I know it's a bit complicated for a jig, but it's born out of necessity as there are a lot of things I can't easily buy here such as guide bushes and pattern bits with different size bearings.
This is the idea I have for a jig which has x,y,z motion facilitated by drawer slides, and the routers plunge.
Drawer slides move forwards and backwards from the 'closed' position.
A bit like these http://www.b2b-center.com/uploadedimages/13617151.jpg
They work very smoothly without any unwanted movement.
So, the router is fixed to the perspex top plate of the jig. The jig can either be clamped to the bench top with the work piece then clamped to the jig, or for large pieces, you could clamp the jig to the work piece which could lay horizontal on the bench.
X and Y axis of motion can be limited or fixed in place with the stops. Haven't quite figured out the details of these yet, but shouldn't be too hard.
For box joints, I use the Oak Park concept of a spacer. It's the blue bit you can see in the images. I'm thinking you could have different sized spacers that are screwed into place. Probably I'll have to make some slots to be able to position them the correct distance from the blade.(haven't drawn that in the design at this point)
The way it works for mortise and tenons should be obvious given the stops and directions of movement.
The row of holes is for placing clamps to hold the work piece. Thinking of having a dado on that surface to place a vertical stop.
I've colour (sorry about the U) coded the image and placed a key so it's easier to figure out what you're looking at.
I hope it makes sense to everyone, and look forward to getting some feedback.
I have no idea when I'll get to make it for real as I don't have a workshop at the moment and I have a 2.5 year old son who takes up a lot of my time.


----------



## allthunbs (Jun 22, 2008)

Gavin:

Boy, you went to a lot of effort to produce those drawings. However, what you've drawn is an inverted router table. You don't need template guides or bushings or bearings unless you're following irregular patterns with curves etc. The alternative is the Router Workshop philosophy's router table, which you can make yourself, and you can even make the base plates.
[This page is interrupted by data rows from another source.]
import Mathlib
import HarnessLib

/-!
# RootDecompChiralSerrin — crux S `OneSectorSerrinExtends` (stmt-NavierStokesRegularity-30121), stub `stub_gronwallL1`

Registered stub (writer g10 first-prover skeleton, 2026-08-30; lens-1 g6 «CHIRAL SERRIN LADDER», the Grönwall step of S),
PROVED here verbatim: a continuous nonnegative `H` on `[0, T)` with `H(t) ≤ H(0) + K ∫₀ᵗ g H` for an `L¹` weight
`g : ℝ → ℝ≥0∞` (`∫_{(0,T)} g < ∞`, lower Lebesgue integrals, `toReal` junk-tolerant) is BOUNDED on `[0, T)`.

Proof (no differentiation, the weight is only measurable): absolute continuity of `s ↦ ∫_s g`
(`exists_pos_setLIntegral_lt_of_measure_lt`) gives a mesh `w = T/N` with `K ∫_J g ≤ 1/2` on every subinterval
`J ⊆ (0,T)` of length `≤ w`; induction over the pieces `[i w, (i+1) w]` with the sup trick: if `H ≤ M` up to `i w`,
then on `[i w, t]` the maximum `m` of `H` obeys `m ≤ H(0) + K M ∫g + m/2`, whence `m ≤ 2 (H(0) + K M ∫ g)`.
Elementary; no PDE. Decoration toward S; Navier–Stokes regularity is NOT proved by anything here (rung 0).
-/

-- the summit and its single sub-problem share the name (CONVENTIONS §1), as in every Theorems file
set_option linter.dupNamespace false

open MeasureTheory Set Filter Topology
open scoped ENNReal

namespace Summit.NavierStokesRegularity.NavierStokesRegularity.Theorems.OneSectorSerrinExtends

/-- **Registered stub `stub_gronwallL1`** of crux `OneSectorSerrinExtends` (stmt-NavierStokesRegularity-30121), verbatim:
Grönwall boundedness with an `L¹` (merely measurable) weight. [folklore] -/
theorem stub_gronwallL1 : ∀ (T K : ℝ) (H : ℝ → ℝ) (g : ℝ → ℝ≥0∞), 0 < T → 0 ≤ K → Measurable g → (∫⁻ t in Set.Ioo 0 T, g t) < ⊤ → ContinuousOn H (Set.Ico 0 T) → (∀ t ∈ Set.Ico 0 T, 0 ≤ H t) → (∀ t ∈ Set.Ico 0 T, H t ≤ H 0 + K * (∫⁻ s in Set.Ioo 0 t, g s * ENNReal.ofReal (H s)).toReal) → ∃ M : ℝ, ∀ t ∈ Set.Ico 0 T, H t ≤ M := by
  intro T K H g hT hK hg hgint hcont hH0 hle
  -- total mass of the weight
  set L : ℝ≥0∞ := ∫⁻ t in Ioo 0 T, g t with hL
  have hLtop : L ≠ ⊤ := hgint.ne
  -- smallness scale `ε` with `K ε ≤ 1/2`
  set ε : ℝ≥0∞ := ENNReal.ofReal (1 / (2 * (K + 1))) with hε
  have hεpos : ε ≠ 0 := (ENNReal.ofReal_pos.2 (by positivity)).ne'
  have hεtop : ε ≠ ⊤ := ENNReal.ofReal_ne_top
  have hKε : K * ε.toReal ≤ 1 / 2 := by
    rw [hε, ENNReal.toReal_ofReal (by positivity), mul_one_div, div_le_iff₀ (by positivity)]
    linarith
  -- absolute continuity of `s ↦ ∫_s g` on `(0, T)`
  have hgint' : ∫⁻ t, g t ∂(volume.restrict (Ioo 0 T)) ≠ ⊤ := hgint.ne
  obtain ⟨δ, hδ, hδint⟩ := exists_pos_setLIntegral_lt_of_measure_lt hgint' hεpos
  obtain ⟨r, -, hr0, hrδ⟩ := ENNReal.lt_iff_exists_real_btwn.1 hδ
  have hr : 0 < r := ENNReal.ofReal_pos.1 hr0
  -- the mesh `w = T / N < r`
  obtain ⟨N, hN⟩ := exists_nat_gt (T / r)
  have hNpos : 0 < (N : ℝ) := lt_trans (div_pos hT hr) hN
  set w : ℝ := T / N with hw
  have hwpos : 0 < w := div_pos hT hNpos
  have hwr : w < r := by
    rw [hw, div_lt_iff₀ hNpos]
    have := (div_lt_iff₀ hr).1 hN
    linarith
  -- short subintervals of `(0, T)` carry little weight
  have hshort : ∀ a b : ℝ, 0 ≤ a → b ≤ T → b - a ≤ w → ∫⁻ s in Ioo a b, g s < ε := by
    intro a b ha hb hab
    have hsub : Ioo a b ⊆ Ioo 0 T := Ioo_subset_Ioo ha hb
    have h1 : (volume.restrict (Ioo 0 T)) (Ioo a b) < δ := by
      rw [Measure.restrict_apply measurableSet_Ioo, inter_eq_self_of_subset_left hsub, Real.volume_Ioo]
      calc ENNReal.ofReal (b - a) ≤ ENNReal.ofReal r := ENNReal.ofReal_le_ofReal (by linarith)
        _ < δ := hrδ
    have h2 := hδint (Ioo a b) h1
    rwa [Measure.restrict_restrict measurableSet_Ioo, inter_eq_self_of_subset_left hsub] at h2
  -- induction over the pieces `[0, i w]`
  have step : ∀ i : ℕ, ∃ M : ℝ, 0 ≤ M ∧ ∀ t ∈ Ico 0 T, t ≤ i * w → H t ≤ M := by
    intro i
    induction i with
    | zero =>
      refine ⟨H 0, hH0 0 ⟨le_rfl, hT⟩, fun t ht hti => ?_⟩
      have h0 : t = 0 := le_antisymm (by simpa using hti) ht.1
      rw [h0]
    | succ i ih =>
      obtain ⟨M, hM0, hM⟩ := ih
      set C : ℝ := H 0 + K * (M * L.toReal) with hC
      have hC0 : H 0 ≤ C := by
        have : 0 ≤ K * (M * L.toReal) := by positivity
        linarith
      refine ⟨max M (2 * C), le_max_of_le_left hM0, fun t ht hti => ?_⟩
      rcases le_or_gt t (i * w) with hle' | hgt
      · exact (hM t ht hle').trans (le_max_left _ _)
      · set τ : ℝ := i * w with hτ
        have hτ0 : 0 ≤ τ := by positivity
        have htiw : t - τ ≤ w := by
          have : ((i + 1 : ℕ) : ℝ) * w = τ + w := by rw [hτ]; push_cast; ring
          linarith
        -- the maximum of `H` on `[τ, t]`
        have hIccT : Icc τ t ⊆ Ico 0 T := fun s hs => ⟨hτ0.trans hs.1, hs.2.trans_lt ht.2⟩
        obtain ⟨tstar, htstar, hmax⟩ := (isCompact_Icc : IsCompact (Icc τ t)).exists_isMaxOn
          (nonempty_Icc.2 hgt.le) (hcont.mono hIccT)
        set m : ℝ := H tstar with hm
        have hmge : ∀ s ∈ Icc τ t, H s ≤ m := fun s hs => (isMaxOn_iff.1 hmax) s hs
        have hm0 : 0 ≤ m := hH0 tstar (hIccT htstar)
        -- the bound at every `t' ∈ [τ, t]`
        have hbound : ∀ t' ∈ Icc τ t, H t' ≤ C + m / 2 := by
          intro t' ht'
          have ht'T : t' ∈ Ico 0 T := hIccT ht'
          have hcover : Ioo 0 t' ⊆ Ioc 0 τ ∪ Ioo τ t' := fun s hs =>
            (le_or_gt s τ).elim (fun h => Or.inl ⟨hs.1, h⟩) (fun h => Or.inr ⟨h, hs.2⟩)
          have hIocT : Ioc 0 τ ⊆ Ioo 0 T := fun s hs => ⟨hs.1, hs.2.trans_lt (hgt.trans ht.2)⟩
          have hI : ∫⁻ s in Ioo 0 t', g s * ENNReal.ofReal (H s) ≤
              ENNReal.ofReal M * L + ENNReal.ofReal m * ε := by
            calc ∫⁻ s in Ioo 0 t', g s * ENNReal.ofReal (H s)
                ≤ ∫⁻ s in Ioc 0 τ ∪ Ioo τ t', g s * ENNReal.ofReal (H s) := lintegral_mono_set hcover
              _ ≤ (∫⁻ s in Ioc 0 τ, g s * ENNReal.ofReal (H s)) +
                    ∫⁻ s in Ioo τ t', g s * ENNReal.ofReal (H s) := lintegral_union_le _ _ _
              _ ≤ (∫⁻ s in Ioc 0 τ, g s * ENNReal.ofReal M) + ∫⁻ s in Ioo τ t', g s * ENNReal.ofReal m := by
                  gcongr ?_ + ?_
                  · refine setLIntegral_mono' measurableSet_Ioc fun s hs => ?_
                    exact mul_le_mul' le_rfl (ENNReal.ofReal_le_ofReal (hM s (hIocT hs |> fun h => ⟨h.1.le, h.2⟩) hs.2))
                  · refine setLIntegral_mono' measurableSet_Ioo fun s hs => ?_
                    exact mul_le_mul' le_rfl (ENNReal.ofReal_le_ofReal (hmge s ⟨hs.1.le, hs.2.le.trans ht'.2⟩))
              _ = ENNReal.ofReal M * (∫⁻ s in Ioc 0 τ, g s) + ENNReal.ofReal m * ∫⁻ s in Ioo τ t', g s := by
                  rw [lintegral_mul_const _ hg, lintegral_mul_const _ hg, mul_comm (ENNReal.ofReal M),
                    mul_comm (ENNReal.ofReal m)]
              _ ≤ ENNReal.ofReal M * L + ENNReal.ofReal m * ε := by
                  gcongr
                  · exact lintegral_mono_set hIocT
                  · exact (hshort τ t' hτ0 ht'T.2.le (by linarith [ht'.2])).le
          have hfin : ENNReal.ofReal M * L + ENNReal.ofReal m * ε ≠ ⊤ :=
            ENNReal.add_ne_top.2 ⟨ENNReal.mul_ne_top ENNReal.ofReal_ne_top hLtop,
              ENNReal.mul_ne_top ENNReal.ofReal_ne_top hεtop⟩
          have h2 : (∫⁻ s in Ioo 0 t', g s * ENNReal.ofReal (H s)).toReal ≤ M * L.toReal + m * ε.toReal := by
            have := ENNReal.toReal_mono hfin hI
            rwa [ENNReal.toReal_add (ENNReal.mul_ne_top ENNReal.ofReal_ne_top hLtop)
              (ENNReal.mul_ne_top ENNReal.ofReal_ne_top hεtop), ENNReal.toReal_mul, ENNReal.toReal_mul,
              ENNReal.toReal_ofReal hM0, ENNReal.toReal_ofReal hm0] at this
          calc H t' ≤ H 0 + K * (∫⁻ s in Ioo 0 t', g s * ENNReal.ofReal (H s)).toReal := hle t' ht'T
            _ ≤ H 0 + K * (M * L.toReal + m * ε.toReal) := by gcongr
            _ = C + (K * ε.toReal) * m := by rw [hC]; ring
            _ ≤ C + (1 / 2) * m := by gcongr
            _ = C + m / 2 := by ring
        have hm2C : m ≤ 2 * C := by
          have := hbound tstar htstar
          linarith
        calc H t ≤ m := hmge t ⟨hgt.le, le_rfl⟩
          _ ≤ 2 * C := hm2C
          _ ≤ max M (2 * C) := le_max_right _ _
  obtain ⟨M, -, hM⟩ := step N
  refine ⟨M, fun t ht => hM t ht ?_⟩
  have hNw : (N : ℝ) * w = T := by rw [hw]; field_simp
  linarith [ht.2]

end Summit.NavierStokesRegularity.NavierStokesRegularity.Theorems.OneSectorSerrinExtends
If you absolutely need an inverted structure, learn about skis.


----------



## dutchman 46 (May 23, 2007)

Very impressive sight, I like what you did out of necessity. I believe that you said that the tub collars were not available? Am sorry to hear that. Very nice work to explain your new set-up! Glad that it works well tor you.


----------



## gav (Oct 12, 2009)

Allthunbs, I guess it is a bit like an inverted router table, only smaller.
I forgot to mention the main reason for thinking of this idea.
I want to make a table using large box joints such as in the example attached.
The table top(1500mmx800mmx30mm) would be way too hard for one person to pass over a router table, and even the leg parts would be awkward. After coming up with the idea with this purpose in mind, I realized it could be used for other joints as well.
What technique is used for making a mortise on the router table ? Router lift?
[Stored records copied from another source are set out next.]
import Mathlib
import Summits.NavierStokesRegularity.NavierStokesRegularity.Theorems.ThreadingFluxAzimuthalCartanDefs
import Summits.NavierStokesRegularity.NavierStokesRegularity.Theorems.ThreadingFluxAzimuthalCartanLandauBaseFacts
import HarnessLib

/-!
# Crux `PoloidalLiouville` (stmt-NavierStokesRegularity-1222, W1), crux idea «azimuthal-cartan-test» (ns-idea-15 g10, V26):
# (L) `LandauBaseFacts` and the `hL` of `ballRigidity_refuted_landau` — BY NAME over the Defs twin

Two defeq one-liners: the Theorems-side Defs twin `ThreadingFluxAzimuthalCartanDefs.lean` (ns-wall-eng-6 g4; bodies verbatim from the sketch
v1.3c) names `LandauBaseFacts := IsAxisymmetricBaseOn landauTorus 0 J3 landau2 landauPressure2` and the objects of the `hL` hypothesis of
`ballRigidity_refuted_landau`; `ThreadingFluxAzimuthalCartanLandauBaseFacts.lean` (ns-wall-eng-8 g5, p-id in the bus) proves both with the
abbreviations δ-unfolded.  Here they are restated BY NAME.  Information for the negation lens only; `PoloidalLiouville` (1222) and NS
regularity stay OPEN / NOT proved.  `--supports stmt-NavierStokesRegularity-1222 --as helper`; 0 kit.  [folklore]
-/

-- the summit and its single problem share the name (D-0017 nested layout)
set_option linter.dupNamespace false

noncomputable section

open Set Metric

namespace Summit.NavierStokesRegularity.NavierStokesRegularity.Theorems.PoloidalLiouville.AzimuthalCartan

/-- **(L) `LandauBaseFacts` BY NAME**: the Landau flow `landau2` with `landauPressure2` is an admissible axisymmetric base on `landauTorus`
about `(0, J₃)` (`IsAxisymmetricBaseOn`: analytic, steady NS, `J₃` skew ≠ 0, infinitesimally equivariant, no swirl, `curl ≢ 0`). [folklore] -/
theorem landauBaseFacts_holds : LandauBaseFacts :=
  landauBaseFacts

/-- **The `hL` hypothesis of `ballRigidity_refuted_landau` BY NAME**: on every `ball xTest ρ`, `0 < ρ ≤ 1`, the Landau flow is an admissible
axisymmetric base about the off-vertex centre `e3` and is not `(−1)`-homogeneous about `e3` there. [folklore] -/
theorem landauBaseFacts_ball_offVertex_holds :
    ∀ ρ : ℝ, 0 < ρ → ρ ≤ 1 → IsAxisymmetricBaseOn (ball xTest ρ) e3 J3 landau2 landauPressure2 ∧
      ¬ IsMinusOneHomogeneousOn (ball xTest ρ) e3 landau2 :=
  landauBaseFacts_ball_offVertex

end Summit.NavierStokesRegularity.NavierStokesRegularity.Theorems.PoloidalLiouville.AzimuthalCartan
It wasn't so hard to do those drawings. I used Google Sketchup, and found it very easy to use once you watch the how to videos. This was my 3rd drawing using it, and the first time I've used any 3d drawing software. It's made for woodworkers. You can download it for free.

Dutchman46, thanks for the compliment. Unfortunately I've yet to make the jig for real so don't know how well it will work yet.
Obviously when I get my hands on a set of guide collars/bushings or a set of pattern bits, I could just use a template system.
Hard to believe that here in Croatia(population4.5million) there isn't a specialty woodworkers shop, and despite the fact there is a Bosch shop, they don't have spiral bits, guide collars or pattern bits with top mounted bearings. They told me they're not available for this market :wacko: 
That's just the start of things that aren't available here.


----------



## gav (Oct 12, 2009)

Woops, forgot the pic of the table example.


----------



## harrysin (Jan 15, 2007)

Gavin,your drawings are first class and I hope that one day you do make the jig and I also hope that it will live up to your expectations, however we do have a saying, KISS, keep it super simple. So far as routing mortices and dowelling are concerned, a router lifter has been the fastest, easiest method that I have ever used. Somewhere in my gallery is a photo shoot showing how I made the simple router lifter and this link gives some idea of what can be achieved with it.
I'm sure that when Peter, istracpsbass, who lives in _stria, Croatia _sees your post he will give you advice as to where cutters and template guides can be obtained.

http://www.routerforums.com/jigs-fixtures/4892-first-project-using-my-nikilift.html


----------



## gav (Oct 12, 2009)

I see you're in W.A. Harry. I used to live in Fremantle for many years.
Once i have space, I might have to build a router table with a lift. Seems it could be very useful. 
Peter gave me a good lead for router stuff in Germany, but as he's already found out, not much in Croatia as far as a good range of router accessories goes.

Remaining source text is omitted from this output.